Under the assumption that our samples were drawn independently and that for each sample, this distribution is approximately normal, we can look at the test statistic of $$F = \frac{s^2_1}{s^2_2} \textrm{ where } s_1 \textrm{ is chosen so that } F \ge 1 \quad (\textrm{i.e., } s_1 \ge s_2)$$ which follows an $F$-distribution with $n_1 - 1$ degrees of freedom associated with the numerator and $n_2 - 1$ degrees of freedom associated with the denominator.

The selection of $s_1$ so that it forces $F \ge 1$ allows us to only concern ourselves with the right tail of the distribution (i.e., we only worry about exceeding a single critical value in the right tail). Depending on how we are determining that critical value, however, be aware that we may need to consequently halve the $\alpha$-level to compensate for the nicety of only having to deal with a right-tailed test.

As a specific example, if we have an $\alpha$-level of $0.5$, we will want to find the critical value so that $0.025$ is in the right tail of the related $F$ distribution.

What if the samples are not independent?

Slightly modifying the initial example given at the top of this page, what if we wanted to know something about the difference in heights between men and their spouses? Now the samples taken are no longer independent. Knowing something about the height of a man present in one of the samples may tell us something about a woman in the other sample -- specifically, it may tell us something about the woman to whom he is married. (It may be the case, for example, that men generally prefer to marry women that are slightly shorter than they are.)

When there is a natural pairing that can be made between samples like this, we say we have paired data and consequently, dependent samples. (It goes without saying that if the data is paired, each sample must have the same size, $n$.)

In this case, we construct null and alternative hypotheses that say something about the mean of the differences seen in each pair.
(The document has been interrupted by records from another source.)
import Summits.QuantumFields.BalabanUV.T4Continuum.Support.NE7StabiliserLiftingUniformOfPath
import Summits.QuantumFields.BalabanUV.T4Continuum.Support.NE7DataPathExp
import Summits.QuantumFields.BalabanUV.T4Continuum.Support.NE3CpushGaugeCovariance
import Literature.MathematicalPhysics.QuantumFieldTheory.Balaban1983to89.B7UnitaryAveragesAllRadii
import Literature.MathematicalPhysics.QuantumFieldTheory.Balaban1983to89.B7Prop6Flat
import HarnessLib

/-!
# NE7StabiliserLiftingUniformOfNearFlat — THE `k`-UNIFORM STABILISER LIFTING REDUCED TO A STATEMENT ABOUT COARSE DATA ONLY: the letter (PATH_K) of ✓
# `NE7StabiliserLiftingUniformOfPath` is DISCHARGED by the SYMMETRIC CHORD from a nearby symmetric FLAT datum (F29 §2 with the principal logarithm, which is
# conjugation-equivariant), so the lifting with `∃ δ_V ∀ k` holds over every datum admitting an `ε′`-close FLAT datum with AT LEAST ITS SYMMETRY (`ε′ = ε′(ε, N)`, `k`-free)

Cell `pub-balaban`, rung (B)+1 sub-cell t4, lineage `b2b-balaban-t4-ne7b-p1` (row NE7b OWNER + CRUX PROVER; junction service for row NE7, ruling
R-OWNER-149-1 (2)), generation 159.  Memo `t4/b2b-balaban-t4-ne7b-p1/g159/records/SCOPING-uniform-lifting.md` (S3d + S6).
THE CHORD.  For unitary `F`, `V` bondwise close (`‖F(b)⁻¹V(b) − 1‖ ≤ ε′ ≤ 1∕2`) put `X(b) := log(F(b)⁻¹V(b))` (the tree's principal logarithm `mlog`: skew by
✓ `B7UnitaryAveragesAllRadii.mlog_mem_skewAdjoint_of_mem_unitary`, `exp X = F⁻¹V` by ✓ `MatrixLog.exp_mlog`, `‖X‖ ≤ 2ε′` by ✓ `norm_mlog_le_two_mul`) and
`γ τ := F·e^{τX}` (F21 ✓ `NE7DataPathExp`: continuous, `γ 0 = F`, `γ 1 = V`, data `4(e^{2ε′} − 1)`-small over a flat `F`).  NEW: if a gauge field `s` fixes BOTH `F` and `V`
then `F(b)⁻¹V(b)` commutes with `s(y)` (`y` the head of `b`), hence so does `X(b)` (✓ `B7Prop6Flat.mlog_conj`), and `γ τ` is fixed by `s` for every `τ` (✓ `vary_gaugeAct`).
So a FLAT `F` near `V₀` with `Stab(F) ⊇ Stab(V₀)` yields the symmetric small-data path (PATH_K) of the symmetric continuity method.
WHAT ([folklore]; 0 def, 0 sorry; §1–§2 generic `d`, §3 `d = 4`, every `U(n)`, `L ≥ 2`).  §1 `relUnit_conj_of_fixed`, `Ad_mlogRel_of_fixed`, `gaugeAct_chord_of_fixed`; §2
**`symmetric_path_of_nearFlat`**; §3 **`stabiliser_lifting_uniform_of_nearFlat`**: `∃ ε₀ ∀ 0<ε≤ε₀ ∀ N≥1 ∃ ε′>0 ∀ k ∀ V₀`: IF `V₀` (unitary, `N`-periodic) admits a unitary
`N`-periodic FLAT `F` with `‖F(b)⁻¹V₀(b) − 1‖ ≤ ε′` on every bond and `F^s = F` for every unitary `N`-periodic `s` with `V₀^s = V₀`, THEN every minimiser `U` of
`sfClass 4 L N ε` at level `k+1` over `V₀` and every such `s` admit a unitary `(N·L^{k+1})`-periodic `h` with `U^h = U` and `h(L^{k+1}•z) = s(z)` — ✓ p824904's lifting with
`∃ ε′ ∀ k`, MODULO the near-flat symmetric datum (letter (NEAR-FLAT_K): «almost flat ⇒ near a flat datum at least as symmetric», F29 `exists_flat_near` inside the
fixed set — file S3 of the memo; pure coarse-lattice kinematics, no levels, no minimisers).
HONEST FRAMING (page 1): composition of landed kernel theorems + the symmetric chord; (NEAR-FLAT_K) is NOT proved here; nothing of Bałaban's asserted; OUR minimisers ∕
OUR route; NOT NE7 as a spine node, NOT NE3; row NE7b NOT PRINTED ∕ NOT PROVED; spine 0∕9; finite T⁴ rung (B)+1 — NOT infinite volume, NOT mass gap, NOT BetaPertH, NOT
Clay (continuum YM on T⁴ ⇐ BetaPertH ∧ nine spine estimates).
-/

set_option autoImplicit false

open scoped BigOperators Matrix Matrix.Norms.L2Operator Topology
open NormedSpace Finset Set Filter

namespace Summit.QuantumFields.BalabanUV.T4Continuum.NE7StabiliserLiftingUniformOfNearFlat

open Literature.MathematicalPhysics.QuantumFieldTheory.Balaban1983to89
open B7Prop1Explicit B7Prop2Explicit MatrixLog
open T4AveragingDeficitWall (IsUnitaryCfg IsSkewDir SmallField vary Ad)
open T4AveragingDeficitWallBoundary (IsPeriodicCfg)
open AveragingDeficitPeriodicCounting (IsPeriodicDir)
open AveragingDeficitNearIdentity (Ad_real_smul)
open MinimalActionSandwich (IsMinimiser)
open MinimalActionRate (sfClass)
open NE3EnergyShapes (IsUnitarySite IsPeriodicSite)
open NE3CpushGaugeCovariance (vary_gaugeAct)
open NE7DataPathExp (continuous_expPath expPath_zero expPath_one expPath_mem_sfClass₀)
open B7UnitaryAveragesAllRadii (mlog_mem_skewAdjoint_of_mem_unitary)
open NE7StabiliserLiftingUniformOfPath (stabiliser_lifting_uniform_of_path)

noncomputable section

variable {d : ℕ} {n : Type} [Fintype n] [DecidableEq n]

/-! ## §1 The chord between two configurations fixed by a gauge field is fixed by it -/

/-- If `s` fixes the bond variables `F(b)` and `V(b)` (`s(x)F(b)s(y)⁻¹ = F(b)`, same for `V`, `b = (x, x+e_κ)`), then `F(b)⁻¹V(b)` commutes with `s(y)`. [folklore] -/
theorem relUnit_conj_of_fixed {F V : Site d → Fin d → (Matrix n n ℂ)ˣ} {s : Site d → (Matrix n n ℂ)ˣ} {x : Site d} {κ : Fin d}
    (hF : s x * F x κ * (s (x + e κ))⁻¹ = F x κ) (hV : s x * V x κ * (s (x + e κ))⁻¹ = V x κ) :
    s (x + e κ) * ((F x κ)⁻¹ * V x κ) * (s (x + e κ))⁻¹ = (F x κ)⁻¹ * V x κ := by
  conv_rhs => rw [← hF, ← hV]
  group

/-- Hence the principal logarithm `X(b) = log(F(b)⁻¹V(b))` is `Ad_{s(y)}`-invariant (✓ `B7Prop6Flat.mlog_conj`). [folklore] -/
theorem Ad_mlogRel_of_fixed {F V : Site d → Fin d → (Matrix n n ℂ)ˣ} {s : Site d → (Matrix n n ℂ)ˣ} {x : Site d} {κ : Fin d}
    (hF : s x * F x κ * (s (x + e κ))⁻¹ = F x κ) (hV : s x * V x κ * (s (x + e κ))⁻¹ = V x κ) :
    Ad (s (x + e κ)) (mlog ((((F x κ)⁻¹ * V x κ : (Matrix n n ℂ)ˣ)) : Matrix n n ℂ)) = mlog ((((F x κ)⁻¹ * V x κ : (Matrix n n ℂ)ˣ)) : Matrix n n ℂ) := by
  have h := relUnit_conj_of_fixed hF hV
  have hval : ((s (x + e κ) : (Matrix n n ℂ)ˣ) : Matrix n n ℂ) * ((((F x κ)⁻¹ * V x κ : (Matrix n n ℂ)ˣ)) : Matrix n n ℂ)
      * (((s (x + e κ))⁻¹ : (Matrix n n ℂ)ˣ) : Matrix n n ℂ) = ((((F x κ)⁻¹ * V x κ : (Matrix n n ℂ)ˣ)) : Matrix n n ℂ) := by
    have h' := congrArg (fun w : (Matrix n n ℂ)ˣ => (w : Matrix n n ℂ)) h
    simpa only [Units.val_mul] using h'
  unfold Ad
  rw [← B7Prop6Flat.mlog_conj, hval]

/-- **THE CHORD BETWEEN TWO CONFIGURATIONS FIXED BY `s` IS FIXED BY `s`**: with `X(b) = log(F(b)⁻¹V(b))`, `(F·e^{τX})^s = F·e^{τX}` for every `τ`. [folklore] -/
theorem gaugeAct_chord_of_fixed {F V : Site d → Fin d → (Matrix n n ℂ)ˣ} {s : Site d → (Matrix n n ℂ)ˣ} (hsF : gaugeAct s F = F) (hsV : gaugeAct s V = V)
    (τ : ℝ) :
    gaugeAct s (vary F (τ • fun x κ => mlog ((((F x κ)⁻¹ * V x κ : (Matrix n n ℂ)ˣ)) : Matrix n n ℂ)) 1)
      = vary F (τ • fun x κ => mlog ((((F x κ)⁻¹ * V x κ : (Matrix n n ℂ)ˣ)) : Matrix n n ℂ)) 1 := by
  have hdress : (fun x μ => Ad (s (x + e μ)) ((τ • fun x κ => mlog ((((F x κ)⁻¹ * V x κ : (Matrix n n ℂ)ˣ)) : Matrix n n ℂ)) x μ))
      = τ • fun x κ => mlog ((((F x κ)⁻¹ * V x κ : (Matrix n n ℂ)ˣ)) : Matrix n n ℂ) := by
    funext x μ
    simp only [Pi.smul_apply]
    rw [Ad_real_smul, Ad_mlogRel_of_fixed (congr_fun (congr_fun hsF x) μ) (congr_fun (congr_fun hsV x) μ)]
  have h := vary_gaugeAct s F (τ • fun x κ => mlog ((((F x κ)⁻¹ * V x κ : (Matrix n n ℂ)ˣ)) : Matrix n n ℂ)) 1
  rw [hsF, hdress] at h
  exact h.symm

/-! ## §2 The symmetric small-data path from a nearby symmetric flat datum -/

/-- **(PATH_K) FROM A NEAR-FLAT DATUM AT LEAST AS SYMMETRIC.**  `V` unitary `N`-periodic; `F` unitary `N`-periodic FLAT (`SmallField F 0`) with `‖F(b)⁻¹V(b) − 1‖ ≤ ε′ ≤ 1∕2`
on every bond and `F^s = F` for every unitary `N`-periodic `s` with `V^s = V`.  Then the chord `τ ↦ F·e^{τ log(F⁻¹V)}` is continuous on `[0,1]`, starts at the FLAT `F`, ends at
`V`, its values are unitary, `N`-periodic, `SmallField · 4(e^{2ε′} − 1)` and FIXED by every such `s`. [folklore] -/
theorem symmetric_path_of_nearFlat [Nonempty n] {N : ℕ} {V F : Site d → Fin d → (Matrix n n ℂ)ˣ}
    (hVu : IsUnitaryCfg V) (hVP : IsPeriodicCfg V (N : ℤ)) (hFu : IsUnitaryCfg F) (hFP : IsPeriodicCfg F (N : ℤ)) (hF0 : SmallField F 0)
    {ε' : ℝ} (hε' : ε' ≤ 1 / 2)
    (hnear : ∀ (x : Site d) (κ : Fin d), ‖(((F x κ)⁻¹ : (Matrix n n ℂ)ˣ) : Matrix n n ℂ) * (V x κ : Matrix n n ℂ) - 1‖ ≤ ε')
    (hFfix : ∀ s : Site d → (Matrix n n ℂ)ˣ, IsUnitarySite s → IsPeriodicSite s (N : ℤ) → gaugeAct s V = V → gaugeAct s F = F) :
    ∃ γ : ℝ → (Site d → Fin d → (Matrix n n ℂ)ˣ), ContinuousOn γ (Icc (0 : ℝ) 1) ∧ γ 1 = V ∧ SmallField (γ 0) 0 ∧
      ∀ τ ∈ Icc (0 : ℝ) 1, IsUnitaryCfg (γ τ) ∧ IsPeriodicCfg (γ τ) (N : ℤ) ∧ SmallField (γ τ) (4 * (Real.exp (2 * ε') - 1)) ∧
        ∀ s : Site d → (Matrix n n ℂ)ˣ, IsUnitarySite s → IsPeriodicSite s (N : ℤ) → gaugeAct s V = V → gaugeAct s (γ τ) = γ τ := by
  set X : Site d → Fin d → Matrix n n ℂ := fun x κ => mlog ((((F x κ)⁻¹ * V x κ : (Matrix n n ℂ)ˣ)) : Matrix n n ℂ) with hX
  have hWu : ∀ (x : Site d) (κ : Fin d), ((((F x κ)⁻¹ * V x κ : (Matrix n n ℂ)ˣ)) : Matrix n n ℂ) ∈ unitary (Matrix n n ℂ) := fun x κ =>
    mem_unitaryUnits.mp ((unitaryUnits _).mul_mem ((unitaryUnits _).inv_mem (hFu x κ)) (hVu x κ))
  have hWval : ∀ (x : Site d) (κ : Fin d), ((((F x κ)⁻¹ * V x κ : (Matrix n n ℂ)ˣ)) : Matrix n n ℂ)
      = (((F x κ)⁻¹ : (Matrix n n ℂ)ˣ) : Matrix n n ℂ) * (V x κ : Matrix n n ℂ) := fun x κ => by simp only [Units.val_mul]
  have hXs : IsSkewDir X := fun x κ => mlog_mem_skewAdjoint_of_mem_unitary (hWu x κ)
  have hXP : IsPeriodicDir X (N : ℤ) := fun x i κ => by simp only [hX, hFP x i κ, hVP x i κ]
  have hXβ : ∀ (x : Site d) (κ : Fin d), ‖X x κ‖ ≤ 2 * ε' := by
    intro x κ
    have h1 : ‖((((F x κ)⁻¹ * V x κ : (Matrix n n ℂ)ˣ)) : Matrix n n ℂ) - 1‖ ≤ 1 / 2 := by rw [hWval]; exact (hnear x κ).trans hε'
    have h2 := norm_mlog_le_two_mul h1
    rw [hWval] at h2
    calc ‖X x κ‖ ≤ 2 * ‖(((F x κ)⁻¹ : (Matrix n n ℂ)ˣ) : Matrix n n ℂ) * (V x κ : Matrix n n ℂ) - 1‖ := by rw [hX]; simpa only [hWval] using h2
      _ ≤ 2 * ε' := by linarith [hnear x κ]
  refine ⟨fun τ => vary F (τ • X) 1, (continuous_expPath F X).continuousOn, ?_, ?_, fun τ hτ => ?_⟩
  · -- end point: `F·e^{log(F⁻¹V)} = V`
    show vary F ((1 : ℝ) • X) 1 = V
    rw [expPath_one]
    funext x κ
    refine Units.ext ?_
    have h1 : ‖((((F x κ)⁻¹ * V x κ : (Matrix n n ℂ)ˣ)) : Matrix n n ℂ) - 1‖ < 1 := by
      rw [hWval]; linarith [hnear x κ]
    have hexp : NormedSpace.exp (X x κ) = ((((F x κ)⁻¹ * V x κ : (Matrix n n ℂ)ˣ)) : Matrix n n ℂ) := exp_mlog h1
    simp only [vary, Units.val_mul, val_expUnit, Complex.ofReal_one, one_smul, hexp]
    rw [← mul_assoc, Units.mul_inv, one_mul]
  · -- start point: the flat `F`
    show SmallField (vary F ((0 : ℝ) • X) 1) 0
    rw [expPath_zero F X]
    exact hF0
  · have hmem := expPath_mem_sfClass₀ (d := d) (n := n) 1 N hFu hFP hF0 hXs hXP hXβ hτ
    obtain ⟨hu, hP, hsm⟩ := hmem
    refine ⟨hu, by simpa using hP, ?_, fun s hsu hsP hsV => gaugeAct_chord_of_fixed (hFfix s hsu hsP hsV) hsV τ⟩
    have h : (0 + 4 * (Real.exp (2 * ε') - 1)) / (((1 : ℕ) : ℝ) ^ 0) ^ 2 = 4 * (Real.exp (2 * ε') - 1) := by norm_num
    rw [h] at hsm
    exact hsm

/-! ## §3 The `k`-uniform lifting over every datum with a near-flat datum at least as symmetric (`d = 4`) -/

/-- **`k`-UNIFORM STABILISER LIFTING MODULO (NEAR-FLAT_K)** (`d = 4`, every `U(n)`, `L ≥ 2`; statement in the module docstring). [folklore] -/
theorem stabiliser_lifting_uniform_of_nearFlat [Nonempty n] {L : ℕ} (hL : 2 ≤ L) :
    ∃ ε₀ : ℝ, 0 < ε₀ ∧ ∀ ε : ℝ, 0 < ε → ε ≤ ε₀ → ∀ (N : ℕ) [NeZero N], 1 ≤ N → ∃ ε' : ℝ, 0 < ε' ∧
      ∀ (k : ℕ) (V₀ : Site 4 → Fin 4 → (Matrix n n ℂ)ˣ), IsUnitaryCfg V₀ → IsPeriodicCfg V₀ (N : ℤ) →
        (∃ F : Site 4 → Fin 4 → (Matrix n n ℂ)ˣ, IsUnitaryCfg F ∧ IsPeriodicCfg F (N : ℤ) ∧ SmallField F 0 ∧
          (∀ (x : Site 4) (κ : Fin 4), ‖(((F x κ)⁻¹ : (Matrix n n ℂ)ˣ) : Matrix n n ℂ) * (V₀ x κ : Matrix n n ℂ) - 1‖ ≤ ε') ∧
          ∀ s : Site 4 → (Matrix n n ℂ)ˣ, IsUnitarySite s → IsPeriodicSite s (N : ℤ) → gaugeAct s V₀ = V₀ → gaugeAct s F = F) →
        ∀ U : Site 4 → Fin 4 → (Matrix n n ℂ)ˣ, IsMinimiser 4 (sfClass 4 L N ε) L N (k + 1) V₀ U →
        ∀ s : Site 4 → (Matrix n n ℂ)ˣ, IsUnitarySite s → IsPeriodicSite s (N : ℤ) → gaugeAct s V₀ = V₀ →
          ∃ h : Site 4 → (Matrix n n ℂ)ˣ, IsUnitarySite h ∧ IsPeriodicSite h ((N * L ^ (k + 1) : ℕ) : ℤ) ∧ gaugeAct h U = U ∧
            ∀ z : Site 4, h (((L : ℤ) ^ (k + 1)) • z) = s z := by
  obtain ⟨ε₀, hε₀, H⟩ := stabiliser_lifting_uniform_of_path (n := n) hL
  refine ⟨ε₀, hε₀, fun ε hε hεle N _ hN => ?_⟩
  obtain ⟨δV, hδV, H1⟩ := H ε hε hεle N hN
  -- the closeness `ε′` with `4(e^{2ε′} − 1) ≤ δ_V`
  have hlog : 0 < Real.log (1 + δV / 4) := Real.log_pos (by linarith)
  set ε' : ℝ := min (1 / 2) (Real.log (1 + δV / 4) / 2) with hε'
  have hε'0 : 0 < ε' := lt_min (by norm_num) (by linarith)
  have hε'h : ε' ≤ 1 / 2 := min_le_left _ _
  have hε'δ : 4 * (Real.exp (2 * ε') - 1) ≤ δV := by
    have h1 : 2 * ε' ≤ Real.log (1 + δV / 4) := by linarith [min_le_right (1 / 2 : ℝ) (Real.log (1 + δV / 4) / 2)]
    have h2 : Real.exp (2 * ε') ≤ 1 + δV / 4 := by
      calc Real.exp (2 * ε') ≤ Real.exp (Real.log (1 + δV / 4)) := Real.exp_le_exp.mpr h1
        _ = 1 + δV / 4 := Real.exp_log (by linarith)
    linarith
  refine ⟨ε', hε'0, fun k V₀ hV₀u hV₀P hF U hU s hsu hsP hsfix => ?_⟩
  obtain ⟨F, hFu, hFP, hF0, hnear, hFfix⟩ := hF
  obtain ⟨γ, hγ, hγ1, hγ0, hγdata⟩ := symmetric_path_of_nearFlat (d := 4) hV₀u hV₀P hFu hFP hF0 hε'h hnear hFfix
  exact H1 k V₀ γ hγ hγ1 (fun τ hτ => ⟨(hγdata τ hτ).1, (hγdata τ hτ).2.1, MinimalActionRate.SmallField.mono (hγdata τ hτ).2.2.1 hε'δ,
    (hγdata τ hτ).2.2.2⟩) hγ0 U hU s hsu hsP hsfix

end

end Summit.QuantumFields.BalabanUV.T4Continuum.NE7StabiliserLiftingUniformOfNearFlat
Specifically, letting $\mu_d$ denote the mean difference between paired elements, we have a null hypothesis of $\mu_d = 0$ and alternative hypotheses of either $\mu_d \neq 0$, $\mu_d \gt 0$, or $\mu_d \lt 0$.

Importantly, our hypotheses is saying something about the single set of differences seen. That means that once we have calculated all of these individual differences, the rest of the test (or the construction of the related confidence interval) will be no different than a one-sample hypothesis test for a mean (or a one-sample confidence interval for a mean). Rejoice! These are problems with which we have already dealt!

Under the assumption that $n \ge 30$ or the distribution of differences is approximately normal, the test statistic $$t = \frac{\overline{d} - \mu_d}{\displaystyle{\frac{s_d}{\sqrt{n}}}}$$ follows a $t$-distribution with $n-1$ degrees of freedom. Similarly, the confidence interval for $\mu_d$ has bounds $$\overline{d} \pm t_{\alpha/2} \frac{s_d}{\sqrt{n}}$$


† : This discussion of experimental design is a very lightly modified version of the same found in Stats: Modeling the World by Bock, Velleman, and De Veaux, which offers the following caveat as well: "Remember that to be valid, experiments do not need a representative sample drawn from a population because we are not trying to estimate a population model parameter."